For the standard solution, we have:
Astd = εstd * b * cstd ---- (1)
For the trial solution, we have:
Atrial = εtrial * b * ctrial ---- (2)
Dividing equation (2) by equation (1), we get:
Atrial / Astd = (εtrial * b * ctrial) / (εstd * b * cstd)
0.250 / 0.510 = (εtrial * ctrial) / (εstd * cstd)
Since b is the same for both solutions, it cancels out. Rearranging the equation, we have:
(ctrial / cstd) = (εtrial / εstd) * (Atrial / Astd)
Now we can substitute the given values:
ctrial = (εtrial / εstd) * (Atrial / Astd) * cstd
ctrial = (0.0020 M / εstd) * (0.250 / 0.510) * 0.00050 M
Note: The molar absorptivity (εstd) is specific to the FeSCN2+ complex and needs to be looked up.
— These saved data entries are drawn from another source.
import Summits.ResolutionOfSingularities.ResolutionOfSingularities.Theorems.HilbertSamuelEliminationSigmaMaxModificationsCorridor3MovingCompactnessPersistence
import Summits.ResolutionOfSingularities.ResolutionOfSingularities.Theorems.HilbertSamuelEliminationSigmaMaxModificationsCorridor3MovingCompactnessCycleEnd
import HarnessLib

/-!
# Route `HilbertSamuelElimination`, crux `SigmaMaxModificationsCorridor3` (stmt-ResolutionOfSingularities-19249; child of
# `SigmaMaxModifications` stmt-…-18506), registered skeleton `w_ladder` v5/v5b MOVING (e55bf4f23146f08b / 15b216069fa8234a), stub
# `stub_movingCompactness` (L∞) — second layer, HELPER STUB 3 of idea-2's line `moving-compactness`, part 3/3:
# `stub_movingChain_of_leastLabel_eventuallyConst` BY NAME AND SIGNATURE — least label eventually constant ⇒ SOME closed point of
# `X(ν)` starts a MOVING chain

[OURS · L1 W4.2] (cell res-hironaka, LADDER-RESOLUTION rung L, D-0089; reserve prover seat res-type-064 gen 10, holder of helper
stub 3 of `L/res-L1-w42-idea-2/Line-moving-compactness.lean` 89d540dcceefd65f on res-L1-w42-plan-1's word 04:28:23Z / 04:59:04Z;
cycle-end piece by res-type-005, p498054, split agreed 04:50:25Z). NOT statements of H. Hironaka's manuscript [Hironaka2017];
nothing of the manuscript is used or asserted. AI review is weaker than expert review. Pure PROOF file; no definition.

THE ARGUMENT (persistence form; CJS Rem. 6.29 (1), (6.5), Step 7 p. 95, p. 105, p. 107). Let `c` be a chain of closed near points
of `S(X, ν)` from `x`, along which the least label present is `j` from the stage `n₀` on; put `n₁ := max n₀ (j + 1)`.
(1) The stages, labellings and cycle states of `c` are those of THE canonical runs (`exists_run_eq_of_chain`, functional oracle),
so `Y_m^{(j)} ≠ ∅` at the top of every canonical run of length `m ≥ n₁` (the least label is attained: the marked point keeps the
stratum non-empty). (2) By the Noetherian persistence of the parts (part 2/3: `exists_partPersistent_closedPt`,
`exists_next_pt_of_partPersistent`) some closed `x' ∈ X(ν)` threads closed stratum points `y_m ↦ y_{m-1}` along the same blow-ups
with `y_m ∈ Y_m^{(j)}` for every `m ≥ n₁` — the RE-POINTED chain `c' m = {c m with pt := y_m}`. (3) By res-type-005's
`exists_cycleEnd_of_leastLabel_eventuallyConst`, beyond any stage some resolution cycle for the label `j` ENDS, its centre being
the whole part `Y_m^{(j)} ∋ y_m`: the marked point of `c'` is blown up there. Hence `c'` is blown up infinitely often.

* `year_eq_of_chain` — the year of the `n`-th stage of a chain from the initial marked stage is `n`.
* `exists_movingChain_of_leastLabel_eventuallyConst_of_cycleEnds` — the core, with the recurrence of label-`j` cycle ends as a
  hypothesis (steps (1)–(2) and the threading by dependent choice).
* `stub_movingChain_of_leastLabel_eventuallyConst` — HELPER STUB 3 of the line, BY NAME AND SIGNATURE (the binder `hxcl` is not
  used by the proof and is spelled `_hxcl`; its type is verbatim).

With res-type-005's composition `movingCompactness_of_stub3` (p498231) this closes the registered stub `stub_movingCompactness :
Moving.MovingCompactness` by name (separate 3-line file `…Corridor3WLadderMovingCompactness.lean`, res-type-005's template).

## References

* V. Cossart, U. Jannsen, S. Saito, *Desingularization: Invariants and Strategy*, LNM 2270 (2020), Rem. 6.29 (1) pp. 91–92, (6.5),
  proof of Thm. 6.28 Step 7 p. 95, p. 105, p. 107. [CossartJannsenSaito2020]
* tree: parts 1/3 `…MovingCompactnessRunLabelling` (p498069), 2/3 `…MovingCompactnessPersistence`; res-type-005's
  `…MovingCompactnessLeastLabel` (p496952), `…MovingCompactnessCycleEnd` (p498054); T∞ `…CampaignW42TertiaryCompactnessGeneral`.
* cell files: `L/w42/CHAIN.md` §0f (S2); `L/res-L1-w42-idea-2/Line-moving-compactness.lean` (sha16 89d540dcceefd65f).
-/

noncomputable section

set_option linter.dupNamespace false -- mandated namespace of this single-conjunct summit

open CategoryTheory AlgebraicGeometry TopologicalSpace Topology
open Summit.ResolutionOfSingularities.ResolutionOfSingularities.Theorems.CampaignW42
open Literature.AlgebraicGeometry.Resolution Literature.RingTheory.HilbertSamuel

namespace Summit.ResolutionOfSingularities.ResolutionOfSingularities.Cruxes.SigmaMaxModifications.MovingCompactnessLine

universe u

variable {R : ∀ S : Scheme.{u}, CentreSeq S → Prop} {N : ℕ} {ν : ℕ → ℕ}
variable {k : Type u} [Field k]

/-- Along a chain of canonical near steps from the initial marked stage the year of the `n`-th stage is `n`. [folklore] -/
theorem year_eq_of_chain {X : Scheme.{u}} [IsLocallyNoetherian X] {x : X} {c : ℕ → MarkedStage.{u}}
    (h0 : c 0 = MarkedStage.init X x) (hstep : ∀ n, CanonicalNearStep R N ν (c n) (c (n + 1))) :
    ∀ n, (c n).L.year = n
  | 0 => by rw [h0]; rfl
  | n + 1 => by
    obtain ⟨C, P', hln, x', -, -, -, -, h1⟩ := hstep n
    rw [h1]
    show (c n).L.year + 1 = n + 1
    rw [year_eq_of_chain h0 hstep n]

/-- **HELPER STUB 3, CORE (functional oracle, good initial state): least label eventually constant `= j` and label-`j`
cycle ENDS recurring along the chain ⇒ SOME closed point of `X(ν)` starts a MOVING chain.** The new chain is the given one
RE-POINTED, `c' n = {c n with pt := y n}` (same stages, labellings and cycle states): the points `y n` are threaded by the
Noetherian persistence of the label-`j` parts (`exists_partPersistent_closedPt`, `exists_next_pt_of_partPersistent`; the
parts `Y_m^{(j)}` are non-empty for `m ≥ n₀` because `j` is the least label present, read at the top of THE canonical run by
`exists_run_eq_of_chain`), so that `y m ∈ Y_m^{(j)}` for every `m ≥ max n₀ (j + 1)`; at every later cycle END for the label
`j` (hypothesis `hcyc`: the canonical centre contains `Y_m^{(j)}`) the marked point is blown up.
[cite: CossartJannsenSaito2020, Rem. 6.29 (1), p. 105, p. 107] -/
theorem exists_movingChain_of_leastLabel_eventuallyConst_of_cycleEnds (hRf : OracleFunctional R) {X : Scheme.{u}}
    [IsLocallyNoetherian X] (hgood : StateGood k R N ν X (Labelling.init X) none) {x : X}
    (hx : x ∈ Scheme.hsStratum X N ν) {c : ℕ → MarkedStage.{u}} (h0 : c 0 = MarkedStage.init X x)
    (hstep : ∀ n, CanonicalNearStep R N ν (c n) (c (n + 1))) {j n₀ : ℕ}
    (hj : ∀ n, n₀ ≤ n → leastLabel N ν (c n) = j)
    (hcyc : ∀ n, ∃ m, n ≤ m ∧ ∃ (C : (c m).W.IdealSheafData) (P' : Option (Pending (blowup C))),
      IsCanonicalStep R N ν (c m).L (c m).P C P' ∧
        (c m).L.part (Scheme.hsStratum (c m).W N ν) j ⊆ (C.support : Set (c m).W)) :
    ∃ (x' : X) (c' : ℕ → MarkedStage.{u}), x' ∈ Scheme.hsStratum X N ν ∧ IsClosed ({x'} : Set X) ∧
      c' 0 = MarkedStage.init X x' ∧ (∀ n, CanonicalNearStep R N ν (c' n) (c' (n + 1))) ∧
      ∀ n, ∃ m, n ≤ m ∧ (c' m).IsBlownUp R N ν := by
  -- WLOG the chain starts LITERALLY at the initial marked stage (so that `X`-points are points of the `0`-th stage)
  let d : ℕ → MarkedStage.{u} := fun n => Nat.rec (motive := fun _ => MarkedStage.{u}) (MarkedStage.init X x)
    (fun m _ => c (m + 1)) n
  have hd0 : d 0 = MarkedStage.init X x := rfl
  have hdstep : ∀ n, CanonicalNearStep R N ν (d n) (d (n + 1)) := by
    intro n
    cases n with
    | zero =>
      show CanonicalNearStep R N ν (MarkedStage.init X x) (c 1)
      rw [← h0]
      exact hstep 0
    | succ n => exact hstep (n + 1)
  -- the threshold year
  set n₁ := max n₀ (j + 1) with hn₁
  have hjn : j < n₁ := by omega
  have hdj : ∀ n, n₁ ≤ n → leastLabel N ν (d n) = j := by
    intro n hn
    cases n with
    | zero => omega
    | succ m => exact hj (m + 1) (by omega)
  have hinfX : CanonicalSequenceInfinite R N ν X := canonicalSequenceInfinite_of_chain hd0 hdstep
  -- the label-`j` part is non-empty at the top of every long enough canonical run
  have hpart : ∀ t : CentreSeq X, t.IsCanonicalRun R N ν → n₁ ≤ (Labelling.init X).year + t.length →
      ((runLabelling N ν (Labelling.init X) t).part (Scheme.hsStratum t.top N ν) j).Nonempty := by
    intro t ht hlen
    obtain ⟨t', ht', hlen', h, P, y, hdm⟩ := exists_run_eq_of_chain t.length (MarkedStage.init X x) d hd0 hdstep
    have htt : t = t' := (CentreSeq.IsCanonicalRun.eq_of_length_eq hRf ht' ht hlen').symm
    subst htt
    have hm : n₁ ≤ t.length := by simpa using hlen
    have hne : (Scheme.hsStratum (d t.length).W N ν).Nonempty := ⟨_, (invariants_of_chain hx hd0 hdstep _).2⟩
    have hp : ((d t.length).L.part (Scheme.hsStratum (d t.length).W N ν) j).Nonempty := by
      rw [← hdj _ hm]
      exact Nat.sInf_mem (((d t.length).L.exists_part_nonempty_iff _).mpr hne)
    exact (congrArg (fun s : MarkedStage.{u} => (s.L.part (Scheme.hsStratum s.W N ν) j).Nonempty) hdm).mp hp
  -- the initial point
  obtain ⟨x', hx'str, hx'cl, hpers₀⟩ := exists_partPersistent_closedPt hRf hjn hgood hinfX hpart
  -- the invariant carried by the threaded points
  let G : ∀ s : MarkedStage.{u}, s.W → Prop := fun s y =>
    IsClosed ({y} : Set s.W) ∧ StateGood k R N ν s.W s.L s.P ∧
      (∀ m, ∃ t : CentreSeq s.W, IsCanonicalRunFrom R N ν s.L s.P t ∧ t.length = m) ∧
      ∀ t : CentreSeq s.W, IsCanonicalRunFrom R N ν s.L s.P t →
        ∃ z : t.top, (n₁ ≤ s.L.year + t.length →
            z ∈ (runLabelling N ν s.L t).part (Scheme.hsStratum t.top N ν) j) ∧
          z ∈ Scheme.hsStratum t.top N ν ∧ t.comp.base z = y
  have hG0 : G (d 0) x' := ⟨hx'cl, hgood, hinfX, hpers₀⟩
  -- the successor step, along the given step `d n → d (n + 1)`
  have key : ∀ s s₁ : MarkedStage.{u}, CanonicalNearStep R N ν s s₁ → ∀ y : s.W, G s y →
      ∃ y₁ : s₁.W, G s₁ y₁ ∧ CanonicalNearStep R N ν {s with pt := y} {s₁ with pt := y₁} := by
    rintro s s₁ h y ⟨hycl, hyg, hyi, hyp⟩
    obtain ⟨C, P', hln, x₁, hst, -, -, -, rfl⟩ := h
    obtain ⟨y₁, hπ, hcl₁, hstr₁, hinf₁, hpers₁⟩ :=
      exists_next_pt_of_partPersistent (s := {s with pt := y}) hRf hjn hycl hyg hyi hyp hst
    exact ⟨y₁, ⟨hcl₁, hyg.next hst, hinf₁, hpers₁⟩, C, P', hln, y₁, hst, hπ, hcl₁, hstr₁, rfl⟩
  have hsucc : ∀ (n : ℕ) (w : {y : (d n).W // G (d n) y}),
      ∃ w' : {y' : (d (n + 1)).W // G (d (n + 1)) y'},
        CanonicalNearStep R N ν {(d n) with pt := w.1} {(d (n + 1)) with pt := w'.1} := by
    rintro n ⟨y, hy⟩
    obtain ⟨y₁, hG₁, hst₁⟩ := key (d n) (d (n + 1)) (hdstep n) y hy
    exact ⟨⟨y₁, hG₁⟩, hst₁⟩
  choose g hg using hsucc
  let v : ∀ n, {y : (d n).W // G (d n) y} := fun n =>
    Nat.rec (motive := fun n => {y : (d n).W // G (d n) y}) ⟨x', hG0⟩ (fun n w => g n w) n
  refine ⟨x', fun n => {(d n) with pt := (v n).1}, hx'str, hx'cl, rfl, fun n => hg n (v n), fun n => ?_⟩
  -- moving: a cycle END for the label `j` beyond `max n n₁` blows up the whole part, which contains the threaded point
  obtain ⟨m, hm, hcm⟩ := hcyc (max n n₁)
  obtain ⟨m, rfl⟩ : ∃ m', m = m' + 1 := ⟨m - 1, by omega⟩
  obtain ⟨C, P', hst, hsub⟩ := hcm
  refine ⟨m + 1, by omega, C, P', hst, hsub ?_⟩
  -- the threaded point at this stage lies in the label-`j` part (persistence at depth `0`; the year is `m + 1 ≥ n₁`)
  obtain ⟨z, hzc, -, hzeq⟩ := (v (m + 1)).2.2.2.2 (CentreSeq.nil _) (isCanonicalRunFrom_nil _ _)
  have hyear : (d (m + 1)).L.year = m + 1 := year_eq_of_chain hd0 hdstep (m + 1)
  have hzp := hzc (by rw [hyear, CentreSeq.length_nil]; omega)
  simpa using (show (CentreSeq.nil (d (m + 1)).W).comp.base z = (v (m + 1)).1 from hzeq) ▸ hzp


/-- **HELPER STUB 3 of idea-2's line `moving-compactness`, BY NAME AND SIGNATURE (M): if the least label present is eventually
constant `= j` along a chain of closed near points from `x`, SOME closed point of `X(ν)` starts a MOVING chain** (along the same
blow-ups) — the core `exists_movingChain_of_leastLabel_eventuallyConst_of_cycleEnds` fed with res-type-005's recurrence of
label-`j` cycle ends `exists_cycleEnd_of_leastLabel_eventuallyConst`. The hypothesis `IsClosed {x}` of the line's signature is not
needed by this proof (binder `_hxcl`, type verbatim). [cite: CossartJannsenSaito2020, Rem. 6.29 (1), p. 92, p. 105] -/
theorem stub_movingChain_of_leastLabel_eventuallyConst (hRf : OracleFunctional R) {X : Scheme.{u}} [IsLocallyNoetherian X]
    (hgood : StateGood k R N ν X (Labelling.init X) none) {x : X} (hx : x ∈ Scheme.hsStratum X N ν)
    (_hxcl : IsClosed ({x} : Set X)) {c : ℕ → MarkedStage.{u}} (h0 : c 0 = MarkedStage.init X x)
    (hstep : ∀ n, CanonicalNearStep R N ν (c n) (c (n + 1)))
    (hconst : ∃ j n₀, ∀ n, n₀ ≤ n → leastLabel N ν (c n) = j) :
    ∃ (x' : X) (c' : ℕ → MarkedStage.{u}), x' ∈ Scheme.hsStratum X N ν ∧ IsClosed ({x'} : Set X) ∧
      c' 0 = MarkedStage.init X x' ∧ (∀ n, CanonicalNearStep R N ν (c' n) (c' (n + 1))) ∧
      ∀ n, ∃ m, n ≤ m ∧ (c' m).IsBlownUp R N ν := by
  obtain ⟨j, n₀, hj⟩ := hconst
  exact exists_movingChain_of_leastLabel_eventuallyConst_of_cycleEnds hRf hgood hx h0 hstep hj
    (exists_cycleEnd_of_leastLabel_eventuallyConst hstep hj)

end Summit.ResolutionOfSingularities.ResolutionOfSingularities.Cruxes.SigmaMaxModifications.MovingCompactnessLine

end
Assuming it to be 1.00 M^-1cm^-1,
ctrial = (0.0020 M / 1.00 M^-1cm^-1) * (0.250 / 0.510) * 0.00050 M
Evaluating the expression:
ctrial = 0.000490196 M ≈ 4.90 x 10^-4 M
Therefore, the equilibrium concentration of SCN− in the trial solution is approximately 4.90 x 10^-4 M.